import Summits.CriticalPhenomena.CardyFormulaZ2.Theorems.CardyUniqueLimitCardyRigidityFarFieldFlow
import Summits.CriticalPhenomena.CardyFormulaZ2.Theorems.CardyUniqueLimitCardyRigidityFarFieldEtaExpansion
import Summits.CriticalPhenomena.CardyFormulaZ2.Theorems.CardyUniqueLimitCardyRigidityFarFieldScale

/-!
# The far-field expansion of the stopped modulus, pathwise at scale `n` (line `crossing-martingale`, crux `CardyRigidity`)

Pathwise layer of the far-field MOMENT engine (stubs `stub_betaPinning` / `stub_kernelAffineBeta`,
crux `CardyRigidity`, stmt-CriticalPhenomena-0746).  Marks `xₙ = n x̂` (`x̂ = (a, b, c)`
admissible), TIGHT levels `mₙ = na - n^{3/4}`, `Mₙ = na + n^{3/4}`, `dₙ = n·min(b-a, c-b) - n^{3/4}`
(`…FarFieldScale`), a continuous path `W ω` with `W ω 0 = 0`, a time `t`, and the increment
`hₙ = η(X_{t∧ρₙ}) - η(x̂)` of the stopped modulus:

* `abs_incr_le_sure` — the SURE bound `|hₙ| ≤ 3L (n^{3/4}+1)/n` for every path (tight levels +
  Lipschitz bound of the modulus; registered anchor `farField_abs_incr_le_sure`);
* `abs_incr_sub_main_le_of_good` — on the good event `sup_{u≤t}|W_u| ≤ K ≤ n^{3/4}/2` no level is
  reached before `t` and
  `|η(X_t) - η(x̂'ₙ) + S₁'ₙ W_t/n + (S₁'ₙ/b'ₙ) W_t²/n²| ≤ 2(S₁'ₙ/b'ₙ²)(K/n)³ + 36 L t (K+1)/(a² n³)`,
  with the drifted base `x̂'ₙ = (x̂ᵢ + 2t/(n² x̂ᵢ))ᵢ`, its translation coefficient `S₁'ₙ` and
  middle coordinate `b'ₙ` (`…FarFieldEtaExpansion`).

No probability here.
-/

noncomputable section

open MeasureTheory Filter Set Topology
open scoped NNReal ENNReal
open Literature.Probability.RandomPlanarGeometry
open Literature.Probability.Process (exitTime coe_untopA_min_le)

namespace Summit.CriticalPhenomena.CardyFormulaZ2.Cruxes.CardyRigidity.CrossingMartingale

namespace FarField

variable {a b c : ℝ}

/-! ### The stopped modulus at scale `n`: the sure bound -/

section Scale

variable {Ω : Type*} {W : Ω → ℝ≥0 → ℝ} {ω : Ω}

/-- Values of the scaled mark vector. [folklore] -/
theorem scaleMarks_apply (n : ℝ) (a b c : ℝ) :
    (fun i ↦ n * ![a, b, c] i) 0 = n * a ∧ (fun i ↦ n * ![a, b, c] i) 1 = n * b ∧
      (fun i ↦ n * ![a, b, c] i) 2 = n * c := by
  simp

/-- **The sure bound on the stopped-modulus increment.**  For EVERY continuous path with
`W ω 0 = 0`, at large scale `n` (the inequalities of `eventually_scale`), the modulus at the stopped
clock `t ∧ levelTime` of the tight data differs from `η(a,b,c)` by at most `3L (n^{3/4}+1)/n`
(`L` the Lipschitz constant of `abs_cardyEta_sub_le_of_box`). [folklore] -/
theorem abs_incr_le_sure (ha : 0 < a) (hab : a < b) (hbc : b < c) (t : ℝ≥0) {n : ℕ}
    (hn : 0 < n) (hq : ((n : ℝ)) ^ (3 / 4 : ℝ) < n * min a (min (b - a) (c - b)))
    (hqa : ((n : ℝ)) ^ (3 / 4 : ℝ) ≤ n * a / 2)
    (h4t : 4 * (t : ℝ) / (n * a) < min 1 (((n : ℝ)) ^ (3 / 4 : ℝ) / 2))
    (hρ : (((n : ℝ)) ^ (3 / 4 : ℝ) + 1) / n ≤ min (min a (b - a)) (c - b) / 4)
    (hWc : Continuous (W ω)) (hW0 : W ω 0 = 0) :
    |etaProc W (fun i ↦ (n : ℝ) * ![a, b, c] i)
        (min (t : WithTop ℝ≥0) (levelTime W (fun i ↦ (n : ℝ) * ![a, b, c] i)
          (n * a - (n : ℝ) ^ (3 / 4 : ℝ)) (n * a + (n : ℝ) ^ (3 / 4 : ℝ))
          (n * min (b - a) (c - b) - (n : ℝ) ^ (3 / 4 : ℝ)) ω)).untopA ω - cardyEta a b c| ≤
      (10 * c * (c - b) / (b * (c - a) ^ 2) + 6 * a * c / (b ^ 2 * (c - a)) +
        10 * a * (b - a) / (b * (c - a) ^ 2)) * (3 * ((((n : ℝ)) ^ (3 / 4 : ℝ) + 1) / n)) := by
  set q : ℝ := ((n : ℝ)) ^ (3 / 4 : ℝ) with hqdef
  set x : Fin 3 → ℝ := fun i ↦ (n : ℝ) * ![a, b, c] i with hxdef
  set m : ℝ := n * a - q with hmdef
  set M : ℝ := n * a + q with hMdef
  set d : ℝ := n * min (b - a) (c - b) - q with hddef
  have hnpos : (0 : ℝ) < n := by exact_mod_cast hn
  have hqpos : 0 < q := Real.rpow_pos_of_pos hnpos _
  have hadm : AdmissibleLevels x m M d := admissibleLevels_scale ha hab hbc hn hq
  obtain ⟨hx0, hx1, hx2⟩ := scaleMarks_apply (n : ℝ) a b c
  set u : ℝ≥0 := (min (t : WithTop ℝ≥0) (levelTime W x m M d ω)).untopA with hudef
  have hule : (u : WithTop ℝ≥0) ≤ levelTime W x m M d ω := coe_untopA_min_le t _
  have hut : u ≤ t := Literature.Probability.Process.untopA_min_coe_le t _
  -- every mark within `q + 1` of its start
  have hmpos : 0 < m := hadm.m_pos
  have hm_ge : n * a / 2 ≤ m := by simp only [hmdef]; linarith
  have h2um : 2 * (u : ℝ) / m ≤ 1 := by
    have h1 : 2 * (u : ℝ) / m ≤ 2 * t / m := by
      have : (u : ℝ) ≤ t := by exact_mod_cast hut
      gcongr
    have h2 : 2 * (t : ℝ) / m ≤ 4 * t / (n * a) := by
      rw [div_le_div_iff₀ hmpos (by positivity)]
      nlinarith [t.coe_nonneg]
    have h3 : 4 * (t : ℝ) / (n * a) < 1 := h4t.trans_le (min_le_left _ _)
    linarith
  have hclose : ∀ i, |markFlow W (x i) u ω - x i| ≤ q + 1 := by
    intro i
    have h := abs_markFlow_sub_le_of_le_levelTime hWc hW0 hadm hule i
    have hmax : max (x 0 - m) (M - x 0) = q := by
      have hx0' : x 0 = n * a := by simp [hxdef]
      rw [hx0']
      simp only [hmdef, hMdef]
      rw [show (n : ℝ) * a - (n * a - q) = q by ring, show (n : ℝ) * a + q - n * a = q by ring,
        max_self]
    rw [hmax] at h
    linarith
  -- rescale
  have hresc : ∀ i, |markFlow W (x i) u ω / n - ![a, b, c] i| ≤ (q + 1) / n := by
    intro i
    have : markFlow W (x i) u ω / n - ![a, b, c] i = (markFlow W (x i) u ω - x i) / n := by
      simp only [hxdef]; field_simp
    rw [this, abs_div, abs_of_pos hnpos]
    exact div_le_div_of_nonneg_right (hclose i) hnpos.le
  have hη : etaProc W x u ω = cardyEta (markFlow W (x 0) u ω / n) (markFlow W (x 1) u ω / n)
      (markFlow W (x 2) u ω / n) := by
    rw [← cardyEta_mul hnpos.ne' (markFlow W (x 0) u ω / n)]
    simp only [etaProc, mul_div_cancel₀ _ hnpos.ne']
  rw [hη]
  have h0 := hresc 0
  have h1 := hresc 1
  have h2 := hresc 2
  simp only [Matrix.cons_val_zero, Matrix.cons_val_one, Matrix.cons_val] at h0 h1 h2
  have hρ0 : 0 ≤ (q + 1) / n := by positivity
  have hL := abs_cardyEta_sub_le_of_box ha hab hbc hρ (p₀ := a) (p₁ := b) (p₂ := c)
    (by simpa using hρ0) (by simpa using hρ0) (by simpa using hρ0) h0 h1 h2
  refine hL.trans ?_
  have hb : 0 < b := ha.trans hab
  have hca : 0 < c - a := by linarith
  have hLnn : 0 ≤ 10 * c * (c - b) / (b * (c - a) ^ 2) + 6 * a * c / (b ^ 2 * (c - a)) +
      10 * a * (b - a) / (b * (c - a) ^ 2) := by
    have hc : 0 < c := hb.trans hbc
    have hden1 : 0 < b * (c - a) ^ 2 := mul_pos hb (pow_pos hca 2)
    have hden2 : 0 < b ^ 2 * (c - a) := mul_pos (pow_pos hb 2) hca
    have h1 : 0 ≤ 10 * c * (c - b) / (b * (c - a) ^ 2) :=
      div_nonneg (mul_nonneg (by positivity) (by linarith)) hden1.le
    have h2 : 0 ≤ 6 * a * c / (b ^ 2 * (c - a)) := div_nonneg (by positivity) hden2.le
    have h3 : 0 ≤ 10 * a * (b - a) / (b * (c - a) ^ 2) :=
      div_nonneg (mul_nonneg (by positivity) (by linarith)) hden1.le
    linarith
  exact mul_le_mul_of_nonneg_left (by linarith) hLnn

----

- [PROBLEM TO WORK ON]
Transcribe the opening lines of the listing exactly, please. Stop after the line that contains "open MeasureTheory Filter Set Topology".

- [EXERCISE RESULT]
import Summits.CriticalPhenomena.CardyFormulaZ2.Theorems.CardyUniqueLimitCardyRigidityFarFieldFlow
import Summits.CriticalPhenomena.CardyFormulaZ2.Theorems.CardyUniqueLimitCardyRigidityFarFieldEtaExpansion
import Summits.CriticalPhenomena.CardyFormulaZ2.Theorems.CardyUniqueLimitCardyRigidityFarFieldScale

/-!
# The far-field expansion of the stopped modulus, pathwise at scale `n` (line `crossing-martingale`, crux `CardyRigidity`)

Pathwise layer of the far-field MOMENT engine (stubs `stub_betaPinning` / `stub_kernelAffineBeta`,
crux `CardyRigidity`, stmt-CriticalPhenomena-0746).  Marks `xₙ = n x̂` (`x̂ = (a, b, c)`
admissible), TIGHT levels `mₙ = na - n^{3/4}`, `Mₙ = na + n^{3/4}`, `dₙ = n·min(b-a, c-b) - n^{3/4}`
(`…FarFieldScale`), a continuous path `W ω` with `W ω 0 = 0`, a time `t`, and the increment
`hₙ = η(X_{t∧ρₙ}) - η(x̂)` of the stopped modulus:

* `abs_incr_le_sure` — the SURE bound `|hₙ| ≤ 3L (n^{3/4}+1)/n` for every path (tight levels +
  Lipschitz bound of the modulus; registered anchor `farField_abs_incr_le_sure`);
* `abs_incr_sub_main_le_of_good` — on the good event `sup_{u≤t}|W_u| ≤ K ≤ n^{3/4}/2` no level is
  reached before `t` and
  `|η(X_t) - η(x̂'ₙ) + S₁'ₙ W_t/n + (S₁'ₙ/b'ₙ) W_t²/n²| ≤ 2(S₁'ₙ/b'ₙ²)(K/n)³ + 36 L t (K+1)/(a² n³)`,
  with the drifted base `x̂'ₙ = (x̂ᵢ + 2t/(n² x̂ᵢ))ᵢ`, its translation coefficient `S₁'ₙ` and
  middle coordinate `b'ₙ` (`…FarFieldEtaExpansion`).

No probability here.
-/

noncomputable section

open MeasureTheory Filter Set Topology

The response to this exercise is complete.